When asked by an audience member, during the question and answer session, about the ability of ex-pats to watch content via iPlayer, London said he could not speak for the BBC on the topic, but suggested—given the fact that BBC Worldwide bids at market price against other content aggregators—that it might not be out of the question to drive non-UK iPlayer viewership via carefully selected advertisements.
London also noted that some viewers use the online version—including iTunes TV purchases—as a preview to watching content on their televisions.
"We're finding that those who watch the streams will often convert to buying content," said London, noting that this is especially true as TV series are put out on DVD, but is also true for ongoing series where a viewer wants to catch up on what they've missed - or to decide if they want to watch the series at all.
The second scheduled keynote, Volker Glaeser of Vodafone, cancelled.
After the keynote, several of the conference sessions caught attendee interest, including one led by Dom Robinson of Global-MIX,on evaluating and choosing a Content Delivery Network. Another widely attended session—the final one of the day—was Young People's Attitudes Towards Online Video, where younger panelists discussed their viewership habits.

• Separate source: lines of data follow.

import Literature.NumberTheory.EllipticCurves.Agboola2007.RestrictedSelmerGroups
import Literature.NumberTheory.EllipticCurves.KellerYin2024.CharacterSelmerGroups
import Literature.NumberTheory.EllipticCurves.Castella2018.AnticyclotomicSelmerDual
import HarnessLib

/-!
# Agboola 2007, §1 p. 2 and §3: the Iwasawa module `X_𝔮(K_∞, M) = 𝔖_𝔮(K_∞, M)^∧` — the `Λ`-DUAL of the
# restricted Selmer group over a `ℤ_p`-extension, its characteristic ideal and the shape «`H(0) ≠ 0`,
# `ord_p H(0) = n`» — DEFINITIONS ONLY, assembled from the tree's generic constructors

Topic `Literature/NumberTheory/EllipticCurves/Agboola2007` (companion of `RestrictedSelmerGroups.lean`, ty2 g25
p645913). Cell `bsd-print-cf2`, LEAD seat `bsd-line-cf2-p1` g10 (crux stmt-BirchSwinnertonDyer-20368, road α: the
carrier the planner's RULING (ab)(5) split S3b = S3b′ ∘ S3c is typed on). No named fact, no instance beyond the
structure-field instances of the dual datum (verbatim the pattern of `KellerYin2024.GrDualData` /
`GreenbergVatsal2000.DatumDualData`), no `sorry`; nothing is asserted about finite generation, torsion, control or
any main conjecture.

## Source, verbatim (held text `paper:arxiv-math_0602192`)

Agboola, *On Rubin's variant of the p-adic Birch and Swinnerton-Dyer conjecture*, Compositio Math. 143 (2007)
(arXiv:math/0602192), §1 p. 2 (p0004 L1–L13): "The Iwasawa module in question is the Pontryagin dual
`X_{𝔭*}(K_∞^*, W^*)` of a certain restricted Selmer group `𝔖_{𝔭*}(K_∞^*, W^*)`. This restricted Selmer group is
defined by reversing the Selmer conditions above `𝔭` and `𝔭*` that are used to define the usual Selmer group
`Sel(K_∞^*, W^*)`. The two-variable main conjecture implies that a characteristic power series
`H_K ∈ Λ(K_∞^*)` of `X_{𝔭*}(K_∞^*, W^*)` may be viewed as being an algebraic `p`-adic `L`-function corresponding to
`L_𝔭^*(s)`."; §1 p. 1 (p0003 L14–L16): "`Λ(L) := Λ(Gal(L/K)) := ℤ_p[[Gal(L/K)]]`"; §3 (p0008 L94–L95): "For any
extension `L/K`, we set `Sel_?(L,M)^∧ = X_?(L,M)`, `𝔖_𝔮(L,M)^∧ = X_𝔮(L,M)`" (Notation, p0005: "`^∧`" = Pontryagin
dual); Thm. 2 (p0004 L93–L101, `r ≥ 1`): "`lim_{s→1} L_𝔭^*(s)/(s−1)^{r−1} ∼ [log_p(ψ*(γ))]^{r−1} · p^{−2} ·
|Ш(K)(𝔭*)| · log_{E,𝔭*}(y_{𝔭*}) · log_{E,𝔭}(y_𝔭) · 𝓡_{K,𝔭*}`" — the number `H_K(0)` up to a unit when `r = 1`.

## Content

For `K` a number field, `κ : ZpExtension K p` with topological generator `γ`, a discrete `Γ_K`-module `M` and a
finite place `𝔮` (intended: `𝔮 ∣ p` split, `κ` unramified outside `𝔮`, `M = E[𝔮^∞]`):
* `conjRestricted κ M 𝔮 γ` — `conj_γ` as an endomorphism of `𝔖_𝔮(K_∞, M) = Agboola2007.restrictedSelmerZp κ M 𝔮`
  (stable: `conjH1_mem_restrictedSelmerZp`); `isLocNil_conjRestricted_sub_one`: for `M` `p`-primary with open
  stabilisers, `γ − 1` is locally nilpotent on the `p`-primary group `𝔖_𝔮(K_∞, M)` (Greenberg LNM 1716 §1; the
  tree's tower lemmas `exists_pow_smul_subgroupH1_eq_zero`, `exists_conjH1_pow_prime_pow_eq`).
* `RestrictedDualData κ M 𝔮 γ` — Pontryagin-dual data `X_𝔮(K_∞, M) = Hom(𝔖_𝔮(K_∞, M), ℚ/ℤ)` with its
  `Λ(K_∞) = ℤ_p⟦T⟧ = IwasawaAlgebra p`-structure, `1 + T ↦ γ` (module structure as DATA, two axioms; VERBATIM the
  shape of `GreenbergVatsal2000.DatumDualData` / `KellerYin2024.GrDualData` with the Selmer group replaced by
  `restrictedSelmerZp`); `restrictedDualData` — such data EXIST for `M` `p`-primary with open stabilisers
  (`toDual = id`, module structure `IwasawaDual.IsLocNil.module`).
* `RestrictedDualData.charIdeal D = Ch_Λ(X_𝔮(K_∞, M))` (the tree's `Module.charIdeal`; a generator is Agboola's
  "characteristic power series `H`"); `RestrictedDualData.HasCharValuationAt D n` — the SHAPE «`X_𝔮` is
  `Λ`-torsion, `Ch_Λ = (H)`, `H(0) ≠ 0`, `ord_p H(0) = n`» (the left-hand side of Thm. 2 at `r = 1`), with
  `HasCharValuationAt.unique` (generator independence, `Castella2018.AcSelmer.valuation_constantCoeff_eq_of_span_singleton_eq`).
TODO(general form): `Λ(L)_𝒪 = 𝒪[[Gal(L/K)]]`-coefficients (Agboola's `e_F^{−1}H_F`, §3 Thm. 3.3) and the
compact groups `𝔖̌_𝔮(F, T)`; not needed by the consumer (road α reads `ord_2 H(0)` only).

References: [Agboola2007] §1 pp. 1–2, §3 (Def. of `𝔖_𝔮`, `X_𝔮`), Thm. 2; [GreenbergVatsal2000] §2 p. 17 (the
`Λ`-module structure on duals of Selmer groups over `ℤ_p`-extensions); [GreenbergLNM1716] §1 (after Conj. 1.3);
[Castella2018] §2.2 (`1 + T ↦ γ`), Thm. 2.3 (`#ℤ_p/f(0)`).
-/

noncomputable section

open scoped Classical

open NumberField IsDedekindDomain Field
open Literature.NumberTheory.EllipticCurves Literature.NumberTheory.EllipticCurves.GreenbergSelmer
open Literature.NumberTheory.EllipticCurves.GreenbergVatsal2000
open Literature.NumberTheory.GaloisRepresentations

universe u

namespace Literature.NumberTheory.EllipticCurves.Agboola2007

section Generic

variable {K : Type u} [Field K] [NumberField K] {p : ℕ} [Fact p.Prime] (κ : ZpExtension K p)
  (M : Type u) [AddCommGroup M] [DistribMulAction (absoluteGaloisGroup K) M] [TopologicalSpace M]
  [DiscreteTopology M] (𝔮 : HeightOneSpectrum (𝓞 K))

/-! ## §1 The `Γ = Gal(K_∞/K)`-action on `𝔖_𝔮(K_∞, M)` and local nilpotence of `γ − 1` -/

/-- `conj_γ` (`γ ∈ Γ_K`) as an endomorphism of the restricted Selmer group `𝔖_𝔮(K_∞, M)` — the action of
`Gal(K_∞/K)` through which `Λ(K_∞) = ℤ_p[[Gal(K_∞/K)]]` acts on the dual ("`Λ(L) := ℤ_p[[Gal(L/K)]]`", §1 p. 1;
stability `conjH1_mem_restrictedSelmerZp`). [cite: Agboola2007, §1 p. 1 (arXiv p0003:L14–16) and §3 (p0008:L76–80)]
[cite: GreenbergVatsal2000, §2 p. 17] -/
def conjRestricted (γ : absoluteGaloisGroup K) : AddMonoid.End (restrictedSelmerZp κ M 𝔮) :=
  ((conjH1 κ.kerSubgroup M γ).restrict (restrictedSelmerZp κ M 𝔮)).codRestrict (restrictedSelmerZp κ M 𝔮)
    fun s ↦ conjH1_mem_restrictedSelmerZp κ M 𝔮 γ s.2

/-- Unfolding `conjRestricted`: on classes it is `conj_γ` (definitional).
[cite: Agboola2007, §3 (arXiv p0008:L76–80)] -/
@[simp]
theorem coe_conjRestricted_apply (γ : absoluteGaloisGroup K) (s : restrictedSelmerZp κ M 𝔮) :
    ((conjRestricted κ M 𝔮 γ s : restrictedSelmerZp κ M 𝔮) : subgroupH1 κ.kerSubgroup M) =
      conjH1 κ.kerSubgroup M γ s :=
  rfl

/-- Powers: `(conjRestricted γ)^m = conj_{γ^m}` (`conjH1_one`, `conjH1_mul`). [folklore] -/
private theorem coe_conjRestricted_pow_apply (γ : absoluteGaloisGroup K) (m : ℕ)
    (s : restrictedSelmerZp κ M 𝔮) :
    ((((conjRestricted κ M 𝔮 γ) ^ m) s : restrictedSelmerZp κ M 𝔮) : subgroupH1 κ.kerSubgroup M) =
      conjH1 κ.kerSubgroup M (γ ^ m) s := by
  induction m generalizing s with
  | zero => rw [pow_zero, pow_zero, AddMonoid.End.one_apply,
      Literature.NumberTheory.EllipticCurves.conjH1_one_holds κ.kerSubgroup M, AddMonoidHom.id_apply]
  | succ m ih =>
    rw [pow_succ, AddMonoid.End.coe_mul, Function.comp_apply, ih, coe_conjRestricted_apply, pow_succ,
      Literature.NumberTheory.EllipticCurves.conjH1_mul_holds κ.kerSubgroup M, AddMonoidHom.comp_apply]

variable {M}

/-- **`T = γ − 1` is locally nilpotent on `𝔖_𝔮(K_∞, M)` and the group is `p`-primary**, for `M` `p`-primary
with open stabilisers and `γ` a topological generator of `Gal(K_∞/K)`: every class is killed by a power of `p`
and by a power of `γ − 1` (Greenberg, LNM 1716 §1: "a torsion `ℤ_p`-module, every element of which is killed by
`Tⁿ`"), via the tree's generic tower lemmas — the restricted twin of `KellerYin2024.isLocNil_conjGr_sub_one`.
[cite: GreenbergLNM1716, §1 (after Conj. 1.3)] [cite: Agboola2007, §3 (arXiv p0008:L76–95)] -/
theorem isLocNil_conjRestricted_sub_one (htor : ∀ m : M, ∃ k : ℕ, p ^ k • m = 0)
    (hstab : ∀ m : M, IsOpen (MulAction.stabilizer (absoluteGaloisGroup K) m : Set (absoluteGaloisGroup K)))
    {γ : absoluteGaloisGroup K} (hγ : κ.IsTopGenerator γ) :
    IwasawaDual.IsLocNil p (conjRestricted κ M 𝔮 γ - 1) := by
  have htor' : ∀ s : restrictedSelmerZp κ M 𝔮, ∃ k : ℕ, p ^ k • s = 0 := fun s ↦ by
    obtain ⟨k, hk⟩ := GreenbergSelmer.exists_pow_smul_subgroupH1_eq_zero κ M htor
      (s : subgroupH1 κ.kerSubgroup M)
    exact ⟨k, Subtype.ext (by rw [AddSubgroupClass.coe_nsmul]; exact hk)⟩
  refine ⟨htor', fun s ↦ ?_⟩
  obtain ⟨a, ha⟩ := GreenbergSelmer.exists_conjH1_pow_prime_pow_eq κ M hstab hγ
    (s : subgroupH1 κ.kerSubgroup M)
  obtain ⟨k, hk⟩ := htor' s
  have hφ : ((conjRestricted κ M 𝔮 γ) ^ p ^ a) s = s :=
    Subtype.ext (by rw [coe_conjRestricted_pow_apply]; exact ha)
  exact ⟨k * p ^ a, IwasawaDual.pow_mul_prime_pow_apply_eq_zero (Fact.out : p.Prime) _ a hφ hk⟩

variable (M)

/-! ## §2 Pontryagin-dual data `X_𝔮(K_∞, M) = 𝔖_𝔮(K_∞, M)^∧` with its `Λ(K_∞)`-structure -/

/-- **Pontryagin-dual data `X_𝔮(K_∞, M) = 𝔖_𝔮(K_∞, M)^∧` with its `Λ(K_∞) = ℤ_p⟦T⟧`-structure,
`1 + T ↦ γ`** ("`𝔖_𝔮(L,M)^∧ = X_𝔮(L,M)`", §3; "`Λ(L) := ℤ_p[[Gal(L/K)]]`", §1): a `Λ = IwasawaAlgebra p`-module `X`
with a group isomorphism `toDual : X ≅ Hom(𝔖_𝔮(K_∞, M), ℚ/ℤ)` under which `T` acts as `γ − 1` (through
`conjRestricted`) and constants `c ∈ ℤ_p` act on `p^k`-torsion classes through `ℤ_p → ℤ/p^k` — VERBATIM the
tree's `GreenbergVatsal2000.DatumDualData` / `KellerYin2024.GrDualData` with the Selmer group replaced by
`Agboola2007.restrictedSelmerZp κ M 𝔮`. Module structure as DATA; existence for `p`-primary `M` with open
stabilisers is `restrictedDualData`. Agboola's `X_{𝔭*}(K*_∞, W*)` is the case `κ` unramified outside `𝔮 = 𝔭*`,
`M = W* = E[𝔭*^∞]`. [cite: Agboola2007, §1 p. 2 (arXiv p0004:L3–13) and §3 (p0008:L94–95)] [cite: GreenbergVatsal2000, §2 p. 17] -/
structure RestrictedDualData (γ : absoluteGaloisGroup K) where
  /-- The underlying type of `X_𝔮(K_∞, M) = 𝔖_𝔮(K_∞, M)^∧`. -/
  X : Type u
  /-- `X` is an abelian group. -/
  [addCommGroup : AddCommGroup X]
  /-- `X` is a `Λ(K_∞) = ℤ_p⟦T⟧`-module. -/
  [module : Module (IwasawaAlgebra p) X]
  /-- The identification with the character group `Hom(𝔖_𝔮(K_∞, M), ℚ/ℤ)`. -/
  toDual : X →+ (restrictedSelmerZp κ M 𝔮 →+ AddCircle (1 : ℚ))
  /-- `toDual` is a group isomorphism. -/
  bijective : Function.Bijective toDual
  /-- `T` acts as `γ − 1`: `(T·x)(s) = x(conj_γ s) − x(s)`. -/
  toDual_T_smul : ∀ (x : X) (s : restrictedSelmerZp κ M 𝔮),
    toDual ((PowerSeries.X : IwasawaAlgebra p) • x) s = toDual x (conjRestricted κ M 𝔮 γ s) - toDual x s
  /-- Constants `c ∈ ℤ_p` act on `p^k`-torsion classes through `ℤ_p → ℤ/p^k`. -/
  toDual_C_smul : ∀ (c : ℤ_[p]) (x : X) (s : restrictedSelmerZp κ M 𝔮) (k : ℕ), (p ^ k) • s = 0 →
    toDual (PowerSeries.C c • x) s = (PadicInt.toZModPow k c).val • toDual x s

attribute [instance] RestrictedDualData.addCommGroup RestrictedDualData.module

variable {κ M 𝔮} in
/-- Any dual datum is, as a group, the character group of `𝔖_𝔮(K_∞, M)`: the `AddEquiv` packaged from
`toDual` / `bijective`. [cite: Agboola2007, §3 (arXiv p0008:L94–95)] -/
def RestrictedDualData.toDualEquiv {γ : absoluteGaloisGroup K} (D : RestrictedDualData κ M 𝔮 γ) :
    D.X ≃+ (restrictedSelmerZp κ M 𝔮 →+ AddCircle (1 : ℚ)) :=
  AddEquiv.ofBijective D.toDual D.bijective

variable {M} in
/-- **`X_𝔮(K_∞, M) = Hom(𝔖_𝔮(K_∞, M), ℚ/ℤ)` with its `Λ(K_∞)`-structure IS a `RestrictedDualData`** (`toDual = id`),
for `M` `p`-primary with open stabilisers (so that `γ − 1` is locally nilpotent, `isLocNil_conjRestricted_sub_one`,
and the tree's `IwasawaDual.IsLocNil.module` applies): the EXISTENCE of Agboola's Iwasawa module as a
`Λ(K_∞)`-module, for every `ℤ_p`-extension `κ` and every topological generator `γ`.
[cite: Agboola2007, §1 p. 2 (arXiv p0004:L3–13) and §3 (p0008:L94–95)] [cite: GreenbergLNM1716, §1 (after Conj. 1.3)] -/
def restrictedDualData (htor : ∀ m : M, ∃ k : ℕ, p ^ k • m = 0)
    (hstab : ∀ m : M, IsOpen (MulAction.stabilizer (absoluteGaloisGroup K) m : Set (absoluteGaloisGroup K)))
    {γ : absoluteGaloisGroup K} (hγ : κ.IsTopGenerator γ) : RestrictedDualData κ M 𝔮 γ :=
  { X := restrictedSelmerZp κ M 𝔮 →+ AddCircle (1 : ℚ)
    module := (isLocNil_conjRestricted_sub_one κ 𝔮 htor hstab hγ).module
    toDual := AddMonoidHom.id _
    bijective := Function.bijective_id
    toDual_T_smul := fun x s ↦ by
      show (isLocNil_conjRestricted_sub_one κ 𝔮 htor hstab hγ).smulFun PowerSeries.X x s = x _ - x s
      rw [(isLocNil_conjRestricted_sub_one κ 𝔮 htor hstab hγ).smulFun_X_apply,
        IwasawaDual.End_sub_apply, AddMonoid.End.one_apply, map_sub]
    toDual_C_smul := fun c x s k hk ↦ by
      show (isLocNil_conjRestricted_sub_one κ 𝔮 htor hstab hγ).smulFun (PowerSeries.C c) x s = _
      exact (isLocNil_conjRestricted_sub_one κ 𝔮 htor hstab hγ).smulFun_C_apply c x hk }

/-! ## §3 The characteristic ideal `Ch_Λ(X_𝔮(K_∞, M))` and the shape «`ord_p H(0) = n`» -/

namespace RestrictedDualData

variable {κ M 𝔮} {γ : absoluteGaloisGroup K}

/-- **`Ch_Λ(X_𝔮(K_∞, M)) ⊆ Λ(K_∞)`**, the characteristic ideal of the dual datum's `Λ`-module (the tree's
`Module.charIdeal`; meaningful for finitely generated torsion `X`, which is NOT asserted). A generator is Agboola's
"characteristic power series `H_K ∈ Λ(K_∞^*)` of `X_{𝔭*}(K_∞^*, W^*)`" (for `F = K`; over a finite `F/K` he uses
`Λ(F_∞^*)_𝒪` — TODO(general form)). [cite: Agboola2007, §1 p. 2 (arXiv p0004:L9–13)] -/
def charIdeal (D : RestrictedDualData κ M 𝔮 γ) : Ideal (IwasawaAlgebra p) :=
  Literature.NumberTheory.EllipticCurves.Module.charIdeal (IwasawaAlgebra p) D.X

/-- **"`X_𝔮(K_∞, M)` is `Λ`-torsion and `ord_p H(0) = n`"** on a dual datum: `X` is a torsion `Λ`-module, its
characteristic ideal is principal with a generator `H` whose constant term `H(0) ∈ ℤ_p` is non-zero of `p`-adic
valuation `n` — the left-hand side of Agboola's Thm. 2 at `r = 1` ("`L_𝔭^*(1) ∼ p^{−2} · |Ш(K)(𝔭*)| · log_{E,𝔭*}(y_{𝔭*})
· log_{E,𝔭}(y_𝔭)`", read through "`H_K` … an algebraic `p`-adic `L`-function corresponding to `L_𝔭^*(s)`"), in the
shape of the tree's `Castella2018.AcSelmer.XAc.HasCharValuationAt`. A predicate; nothing asserted.
[cite: Agboola2007, Thm. 2 (arXiv p0004:L93–101) and §1 p. 2 (p0004:L9–13)] -/
def HasCharValuationAt (D : RestrictedDualData κ M 𝔮 γ) (n : ℕ) : Prop :=
  Module.IsTorsion (IwasawaAlgebra p) D.X ∧
    ∃ H : IwasawaAlgebra p, D.charIdeal = Ideal.span {H} ∧
      PowerSeries.constantCoeff H ≠ 0 ∧ (PowerSeries.constantCoeff H).valuation = n

/-- `ord_p H(0)` is well defined: two instances of `HasCharValuationAt` on one datum carry the same `n`
(generator independence, `Castella2018.AcSelmer.valuation_constantCoeff_eq_of_span_singleton_eq`).
[cite: Agboola2007, §1 p. 2 (arXiv p0004:L9–13)] [cite: Castella2018, Thm. 2.3 (arXiv:1704.06608 p. 5)] -/
theorem HasCharValuationAt.unique {D : RestrictedDualData κ M 𝔮 γ} {m n : ℕ}
    (hm : D.HasCharValuationAt m) (hn : D.HasCharValuationAt n) : m = n := by
  obtain ⟨_, f, hf, hf0, hfm⟩ := hm
  obtain ⟨_, g, hg, _, hgn⟩ := hn
  rw [← hfm, ← hgn]
  exact ((Castella2018.AcSelmer.valuation_constantCoeff_eq_of_span_singleton_eq (hf.symm.trans hg) hf0).2).symm

/-- Introduction rule: a torsion datum with a principal characteristic ideal `(H)`, `H(0) ≠ 0`, `ord_p H(0) = n`
has the shape at `n` (how a main-conjecture-plus-control statement with its own `∃ H` feeds the predicate).
[cite: Agboola2007, §1 p. 2 (arXiv p0004:L9–13)] -/
theorem hasCharValuationAt_of_eq {D : RestrictedDualData κ M 𝔮 γ} {n : ℕ} {H : IwasawaAlgebra p}
    (htors : Module.IsTorsion (IwasawaAlgebra p) D.X) (hH : D.charIdeal = Ideal.span {H})
    (hH0 : PowerSeries.constantCoeff H ≠ 0) (hn : (PowerSeries.constantCoeff H).valuation = n) :
    D.HasCharValuationAt n :=
  ⟨htors, H, hH, hH0, hn⟩

end RestrictedDualData

end Generic

end Literature.NumberTheory.EllipticCurves.Agboola2007

end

"I don't watch the adverts," said Onur Durak, a digital media student at University of Hertfordshire, "unless it attracts my attention. I'll open another browser window and do something else while the adverts are playing. The only types that have attracted my attention are the overlay ads at the bottom of a YouTube window."
During the panel on New Horizons in Mobile Video, Jeremy Flynn of D2See noted that bill shock is a big issue with younger users, especially around data roaming and off-plan roaming, a sentiment echoed in the Young People's panel.
In the Comparing Internet TV Platforms panel, Raghav Gupta, VP of international partnerships for Brightcove, noted that the two limitations to using an internet TV platform are uncertainty as to how long an Internet TV provider will be around.
"Some of our customers signed up with other services," said Gupta, "that went out of business, and they're hesitant to commit to a service, so they've considered rolling their own home-grown service."
The other limitation is the length of time it takes for a content owner to make a decision to commit to long-term service commitments.
Streaming Media Europe continues through Friday at London's Hotel Novotel London West.